Mux also does the signed URL and access control work that would otherwise eat engineering hours. Public-share pages get signed URLs. Private workspace pages get token-gated access. All handled.
The handoff
When a Fal generation completes, the webhook fires. My backend downloads the video, uploads it to Mux as a new asset, and updates the debate record in Supabase with the Mux playback ID. From that point on, Fal is out of the loop — the video is entirely a Mux asset.
The handoff takes about 15 seconds on average. The user sees "generating" for the Fal portion and "processing" for the Mux portion, but the total user-perceived wait is the generation time, not the sum. Mux's processing runs in parallel with the user's post-generation UI interactions.
Why one-vendor solutions fail
The platforms that try to do both generation and delivery usually end up weak at both. Their generation is slower than Fal's because their infrastructure is compromised for delivery use cases. Their delivery is worse than Mux's because they don't have Mux's CDN-level sophistication.
More importantly, vendor-locking into an all-in-one platform means you can't swap either half independently.
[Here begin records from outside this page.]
import Literature.Probability.LatticeModels.WeightedClusterDecomposition
import HarnessLib

/-!
# Random currents' partial monotonicity and the two-step connectivity bound (Aizenman–Duminil-Copin 2021, Appendix A: Lemma A.1, Proposition A.3)

Topic `Literature/Probability/LatticeModels`. For edge couplings `K ≥ 0` on a finite simple graph `G`
(`WeightedCurrents.lean`: currents `Current G`, `ℝ≥0∞` weights `w = Current.eweight K`, pair weights
`epairWeight K A B (n₁,n₂) = 1{∂n₁ = A} 1{∂n₂ = B} w(n₁) w(n₂)`, supported sums
`Z_{G∖T}[B] = ecurrentSumIn (offGraph G T) K B` of the graph with the edges meeting `T` removed, i.e.
of the restricted state `⟨·⟩_{Λ∖T}`, `⟨σ_B⟩_{Λ∖T} = Z_{G∖T}[B]/Z_{G∖T}[∅]`), this file proves the
finite-volume identity and inequality of

* M. Aizenman, H. Duminil-Copin, *Marginal triviality of the scaling limits of critical 4D Ising and
  `φ⁴₄` models*, Ann. of Math. **194** (2021), arXiv:1912.07973, **Appendix A.1, Lemma A.1**
  (bib key `AizenmanDuminilCopinAnnals2021`): "Let `A, B, S` be subsets of `Λ` and `F` a
  non-negative function defined over pairs of currents, which is determined by just the values of
  `(n₁,n₂)` along the edges touching the connected cluster `C_{n₁+n₂}(S)` and such that
  `F(n₁,n₂) = 0` whenever that cluster intersects `B` and `(∂n₁,∂n₂) = (A,B)`. Then
  `E^{A,B}_{Λ,β}[F] = E^{A,∅}_{Λ,β}[F ⟨σ_B⟩_{Λ∖C_{n₁+n₂}(S),β}/⟨σ_B⟩_{Λ,β}] ≤ E^{A,∅}_{Λ,β}[F]`."

in the un-normalised current-sum form (multiply the displayed identity by
`⟨σ_A⟩⟨σ_B⟩ Z[∅]² = Z[A] Z[B]`), for the cluster `C_{n₁+n₂}(s)` of a single vertex `s` (the case
`S = {v}` used in the proof of ADC Proposition A.3):

* `Current.tsum_epairWeight_eq_tsum_mul_offRatio` — **the identity**
  `∑ 1{∂n₁=A}1{∂n₂=B} w w F = ∑ 1{∂n₁=A}1{∂n₂=∅} w w F · Z_{G∖C}[B]/Z_{G∖C}[∅]`, `C = C_{n₁+n₂}(s)`,
  for `F ≥ 0` local in the second current (it may depend on `n₁` arbitrarily and on `n₂` through its
  values on the edges meeting `C`, which is what the printed proof uses: its elementary `F` fixes
  `n₁ = n` entirely) and vanishing when `∂n₁ = A`, `∂n₂ = B`, `F ≠ 0` would force `C ∩ B ≠ ∅`;
* `Current.tsum_epairWeight_eq_tsum_mul_offRatio_left` — the same with the roles of the two currents
  exchanged (sources of the *first* current moved), by the symmetry `(n₁,n₂) ↦ (n₂,n₁)`;
* `Current.offRatio_pair_mul_le` — Griffiths' inequality for the restricted state in this language,
  `(Z_{G∖T}[{a,b}]/Z_{G∖T}[∅]) · Z[∅] ≤ Z[{a,b}]` (`⟨σ_aσ_b⟩_{Λ∖T} ≤ ⟨σ_aσ_b⟩_Λ`), from the tree's
  restricted switching identity `Current.ecurrentSumIn_empty_mul_ecurrentSum_pair`;
* `Current.ecurrentSum_empty_mul_tsum_epairWeight_pair_le` — **the inequality** of Lemma A.1 for a
  pair `B = {a,b}`: `Z[∅] · ∑ 1{∂n₁=A}1{∂n₂={a,b}} w w F ≤ Z[{a,b}] · ∑ 1{∂n₁=A}1{∂n₂=∅} w w F`;

and, from these, **Appendix A.2, Proposition A.3** (multi-point connectivity probabilities): "For
every `x, u, v ∈ ℤ^d`, `P^{0x,∅}_β[u ↔ 0] = ⟨σ₀σ_u⟩⟨σ_uσ_x⟩/⟨σ₀σ_x⟩` (first display) and
`P^{0x,∅}_β[u, v ↔ 0] ≤ (⟨σ₀σ_v⟩⟨σ_vσ_u⟩⟨σ_uσ_x⟩ + ⟨σ₀σ_u⟩⟨σ_uσ_v⟩⟨σ_vσ_x⟩)/⟨σ₀σ_x⟩` (second
display)"
("The inequality … is an important new addition … We work with finite `Λ` and then take the
limit as `Λ` tends to `ℤ^d`"), in finite volume and current-sum form:

* `Current.two_step_connectivity_ineq` — the display "our goal is to show
  `P^{0u,ux}[v ↔ u] ≤ P^{0u,∅}[v ↔ u] + P^{∅,ux}[v ↔ u] - P^{∅,∅}[v ↔ u]`", cross-multiplied and
  subtraction-free (`c(X₁,X₂) Z₀² + c(∅,∅) Z₁Z₂ ≤ c(X₁,∅) Z₂Z₀ + c(∅,X₂) Z₁Z₀` for the connection
  masses `c`), proved as printed: Lemma A.1 four times and Griffiths termwise;
* `Current.tsum_epairWeight_double_conn_eq` — the switching step
  `P^{0x,∅}[u,v ↔ 0] · Z[0x]Z[∅] = P^{xu,0u}[v ↔ u] · Z[xu]Z[0u]`;
* `Current.ecurrentSum_empty_mul_tsum_double_conn_le` — **the inequality of Prop. A.3**:
  `Z[∅] ∑ 1{∂n₁={0,x}}1{∂n₂=∅} w w 𝟙[u ∈ C(0)]𝟙[v ∈ C(0)] ≤ Z[0v]Z[vu]Z[ux] + Z[0u]Z[uv]Z[vx]`
  (the identity of Prop. A.3 is the tree's `Current.tsum_epairWeight_mul_indicator_mem_cluster`).

These are the finite-graph statements (general couplings `K ≥ 0`, so depleted couplings are
covered); the infinite-volume versions for `β ≤ β_c` follow by the limit `Λ ↑ ℤ^d` as in the source
and are not taken here. They are inputs of the second-moment estimates in ADC §4.2 (Lemma 4.4),
§6.1 (Lemma 6.2) and of the mixing Theorem 6.4, on the way to the improved tree diagram bound
(`aizenmanDuminilCopin_improvedTreeDiagramBound`).

## Proof

As printed ("a fairly straightforward manipulation involving currents"): freeze the cluster
`C_{n₁+n₂}(s) = T` with the tree's decoupling identity `Current.tsum_pair_eq_sum_cluster`
(`CurrentClusters.lean`: a pair splits into inside parts `m₁, m₂` living in `T` and outside parts
`k₁, k₂` supported off `T`, weights multiply); for `T ∩ B = ∅` the sources split as `∂m₂ = ∅`,
`∂k₂ = B` (`Current.sources_add_eq_iff_of_isSupp`), `F` does not see `k₂` (locality), and the free sum
over `k₂` produces `Z_{G∖T}[B]`; for `T ∩ B ≠ ∅` the left side vanishes by hypothesis and the right
side because `Z_{G∖T}[B] = 0` (a current off `T` has no source in `T`). Both sides of the identity
are thus `∑_T (inner sum) · Z_{G∖T}[B]` (`Current.tsum_epairWeight_mul_eq_sum_cluster`). No named fact
is introduced; everything is proved. The general-`B` inequality (`⟨σ_B⟩_{Λ∖T} ≤ ⟨σ_B⟩_Λ`, GKS) is
not needed downstream and not included.

## References

* M. Aizenman, H. Duminil-Copin, Ann. of Math. 194 (2021), arXiv:1912.07973, Appendix A.1
  (Lemma A.1 and its proof) and Appendix A.2 (Proposition A.3 and its proof; equation numbers
  differ between the arXiv/Annals and the 2020 preprint versions and are not used here)
  [AizenmanDuminilCopinAnnals2021].
* R. Panis, arXiv:2309.05797 (2023), §4.1 (three-point identity) [Panis2023Triviality] — through
  `WeightedCurrentsIdentities.lean`.
* M. Aizenman, Comm. Math. Phys. 86 (1982), §5 (conditioning on clusters) [Aizenman1982];
  H. Tasaki, T. Hara (2015), Lemma A.19 [TasakiHara2015] — through `CurrentClusters.lean`.
-/

noncomputable section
If Fal adds a better model next quarter, I can switch generation in an afternoon. If Mux releases better analytics next quarter, delivery can upgrade separately. Coupled vendors don't let you do this.
The lesson
Split your stack along capability boundaries, not vendor boundaries. Generation is one capability. Delivery is another. They should be separate services regardless of how many vendors pitch you on an integrated solution.
Most startups benefit from specialist vendors over generalists, especially for any function that's on the hot path of the user experience. The specialist is better because that's what they do. The generalist is worse because that's one of many things they do.
Pick specialists. Accept the integration work. Stay swappable.